Exactly the lines from the top of the records below through the one containing "-- ★ p849314" must be set down, with no line added or dropped.

Collected data entries:
++++++++

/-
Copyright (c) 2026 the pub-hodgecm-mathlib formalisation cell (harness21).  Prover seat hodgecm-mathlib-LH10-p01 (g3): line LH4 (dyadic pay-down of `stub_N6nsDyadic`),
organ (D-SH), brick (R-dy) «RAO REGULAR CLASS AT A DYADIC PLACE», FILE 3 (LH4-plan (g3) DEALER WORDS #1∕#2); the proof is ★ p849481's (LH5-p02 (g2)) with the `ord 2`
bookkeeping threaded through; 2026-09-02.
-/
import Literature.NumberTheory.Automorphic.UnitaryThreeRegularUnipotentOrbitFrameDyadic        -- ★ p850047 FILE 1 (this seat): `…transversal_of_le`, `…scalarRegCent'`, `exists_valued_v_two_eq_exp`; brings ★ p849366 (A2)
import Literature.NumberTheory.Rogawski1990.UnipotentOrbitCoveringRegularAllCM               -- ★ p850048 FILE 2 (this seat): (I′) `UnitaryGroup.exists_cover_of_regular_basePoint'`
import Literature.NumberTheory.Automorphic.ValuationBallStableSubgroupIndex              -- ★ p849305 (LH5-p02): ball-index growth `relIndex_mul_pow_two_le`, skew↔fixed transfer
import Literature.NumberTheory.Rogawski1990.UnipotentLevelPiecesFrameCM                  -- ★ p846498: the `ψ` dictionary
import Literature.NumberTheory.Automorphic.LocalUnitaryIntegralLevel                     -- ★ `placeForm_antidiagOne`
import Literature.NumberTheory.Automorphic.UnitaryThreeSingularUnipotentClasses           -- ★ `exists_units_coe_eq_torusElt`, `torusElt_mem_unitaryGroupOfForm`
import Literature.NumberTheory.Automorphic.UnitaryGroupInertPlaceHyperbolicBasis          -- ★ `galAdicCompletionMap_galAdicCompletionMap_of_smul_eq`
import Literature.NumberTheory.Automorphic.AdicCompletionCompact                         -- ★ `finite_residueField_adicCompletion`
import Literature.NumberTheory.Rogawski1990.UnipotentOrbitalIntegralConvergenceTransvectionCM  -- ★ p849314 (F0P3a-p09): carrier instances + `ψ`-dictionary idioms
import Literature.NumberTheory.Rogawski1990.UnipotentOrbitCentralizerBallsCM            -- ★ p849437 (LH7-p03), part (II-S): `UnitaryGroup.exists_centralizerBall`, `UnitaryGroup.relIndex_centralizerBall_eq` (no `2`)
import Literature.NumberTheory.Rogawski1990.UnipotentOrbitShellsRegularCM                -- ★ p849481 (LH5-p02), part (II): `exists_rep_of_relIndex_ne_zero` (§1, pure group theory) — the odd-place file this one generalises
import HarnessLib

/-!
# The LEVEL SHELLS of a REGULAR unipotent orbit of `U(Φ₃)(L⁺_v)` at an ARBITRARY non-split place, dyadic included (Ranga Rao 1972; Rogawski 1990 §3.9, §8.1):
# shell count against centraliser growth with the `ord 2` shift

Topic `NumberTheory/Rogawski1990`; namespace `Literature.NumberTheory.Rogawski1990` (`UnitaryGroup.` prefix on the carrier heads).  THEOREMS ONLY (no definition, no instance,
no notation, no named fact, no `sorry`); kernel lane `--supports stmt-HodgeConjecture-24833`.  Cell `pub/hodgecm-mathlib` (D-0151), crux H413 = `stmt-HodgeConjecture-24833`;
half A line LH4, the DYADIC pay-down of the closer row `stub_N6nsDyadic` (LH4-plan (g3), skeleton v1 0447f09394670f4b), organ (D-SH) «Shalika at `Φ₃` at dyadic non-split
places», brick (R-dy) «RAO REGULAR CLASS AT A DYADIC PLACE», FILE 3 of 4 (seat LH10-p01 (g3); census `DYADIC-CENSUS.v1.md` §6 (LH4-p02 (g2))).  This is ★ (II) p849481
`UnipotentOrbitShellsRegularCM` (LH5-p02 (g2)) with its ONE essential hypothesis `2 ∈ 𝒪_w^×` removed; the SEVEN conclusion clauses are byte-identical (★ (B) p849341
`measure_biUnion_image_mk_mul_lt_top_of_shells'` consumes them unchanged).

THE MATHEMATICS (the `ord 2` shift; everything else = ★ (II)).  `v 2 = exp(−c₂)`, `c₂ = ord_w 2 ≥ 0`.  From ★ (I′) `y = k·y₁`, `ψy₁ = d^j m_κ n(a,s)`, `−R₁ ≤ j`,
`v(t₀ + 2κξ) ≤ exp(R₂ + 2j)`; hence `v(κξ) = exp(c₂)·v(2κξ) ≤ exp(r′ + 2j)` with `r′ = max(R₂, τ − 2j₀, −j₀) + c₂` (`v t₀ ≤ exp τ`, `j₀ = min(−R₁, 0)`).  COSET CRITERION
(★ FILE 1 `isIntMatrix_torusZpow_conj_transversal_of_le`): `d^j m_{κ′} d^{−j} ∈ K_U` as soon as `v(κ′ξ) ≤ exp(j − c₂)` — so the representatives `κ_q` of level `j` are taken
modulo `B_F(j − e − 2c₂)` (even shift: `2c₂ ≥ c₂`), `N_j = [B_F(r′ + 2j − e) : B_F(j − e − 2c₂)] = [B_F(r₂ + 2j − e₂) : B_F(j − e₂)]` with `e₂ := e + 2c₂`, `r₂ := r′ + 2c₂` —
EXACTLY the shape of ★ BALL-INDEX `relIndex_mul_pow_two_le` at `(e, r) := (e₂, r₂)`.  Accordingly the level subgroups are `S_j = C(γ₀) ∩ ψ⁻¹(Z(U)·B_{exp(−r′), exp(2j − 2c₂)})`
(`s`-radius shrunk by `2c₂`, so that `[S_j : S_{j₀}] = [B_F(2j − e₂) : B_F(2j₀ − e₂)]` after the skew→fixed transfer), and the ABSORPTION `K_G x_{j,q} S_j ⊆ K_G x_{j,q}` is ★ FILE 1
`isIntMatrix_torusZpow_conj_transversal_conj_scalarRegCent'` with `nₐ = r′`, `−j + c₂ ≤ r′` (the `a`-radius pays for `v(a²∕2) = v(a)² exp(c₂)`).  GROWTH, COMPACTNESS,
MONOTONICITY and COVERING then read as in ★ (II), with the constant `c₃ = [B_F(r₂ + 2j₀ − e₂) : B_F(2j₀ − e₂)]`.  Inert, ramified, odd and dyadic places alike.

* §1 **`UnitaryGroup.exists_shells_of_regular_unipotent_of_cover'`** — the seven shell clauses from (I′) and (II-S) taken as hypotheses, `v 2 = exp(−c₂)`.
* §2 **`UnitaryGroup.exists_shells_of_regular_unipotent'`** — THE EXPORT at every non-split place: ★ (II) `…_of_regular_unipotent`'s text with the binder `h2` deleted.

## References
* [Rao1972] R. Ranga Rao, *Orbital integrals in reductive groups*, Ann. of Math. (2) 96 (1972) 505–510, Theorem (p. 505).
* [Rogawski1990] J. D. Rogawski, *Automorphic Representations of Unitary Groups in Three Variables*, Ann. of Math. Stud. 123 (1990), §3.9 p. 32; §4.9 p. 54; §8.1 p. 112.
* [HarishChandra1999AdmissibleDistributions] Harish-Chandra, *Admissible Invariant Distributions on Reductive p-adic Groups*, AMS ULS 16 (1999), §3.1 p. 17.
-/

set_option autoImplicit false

++++++++

§ Response box
/-
Copyright (c) 2026 the pub-hodgecm-mathlib formalisation cell (harness21).  Prover seat hodgecm-mathlib-LH10-p01 (g3): line LH4 (dyadic pay-down of `stub_N6nsDyadic`),
organ (D-SH), brick (R-dy) «RAO REGULAR CLASS AT A DYADIC PLACE», FILE 3 (LH4-plan (g3) DEALER WORDS #1∕#2); the proof is ★ p849481's (LH5-p02 (g2)) with the `ord 2`
bookkeeping threaded through; 2026-09-02.
-/
import Literature.NumberTheory.Automorphic.UnitaryThreeRegularUnipotentOrbitFrameDyadic        -- ★ p850047 FILE 1 (this seat): `…transversal_of_le`, `…scalarRegCent'`, `exists_valued_v_two_eq_exp`; brings ★ p849366 (A2)
import Literature.NumberTheory.Rogawski1990.UnipotentOrbitCoveringRegularAllCM               -- ★ p850048 FILE 2 (this seat): (I′) `UnitaryGroup.exists_cover_of_regular_basePoint'`
import Literature.NumberTheory.Automorphic.ValuationBallStableSubgroupIndex              -- ★ p849305 (LH5-p02): ball-index growth `relIndex_mul_pow_two_le`, skew↔fixed transfer
import Literature.NumberTheory.Rogawski1990.UnipotentLevelPiecesFrameCM                  -- ★ p846498: the `ψ` dictionary
import Literature.NumberTheory.Automorphic.LocalUnitaryIntegralLevel                     -- ★ `placeForm_antidiagOne`
import Literature.NumberTheory.Automorphic.UnitaryThreeSingularUnipotentClasses           -- ★ `exists_units_coe_eq_torusElt`, `torusElt_mem_unitaryGroupOfForm`
import Literature.NumberTheory.Automorphic.UnitaryGroupInertPlaceHyperbolicBasis          -- ★ `galAdicCompletionMap_galAdicCompletionMap_of_smul_eq`
import Literature.NumberTheory.Automorphic.AdicCompletionCompact                         -- ★ `finite_residueField_adicCompletion`
import Literature.NumberTheory.Rogawski1990.UnipotentOrbitalIntegralConvergenceTransvectionCM  -- ★ p849314 (F0P3a-p09): carrier instances + `ψ`-dictionary idioms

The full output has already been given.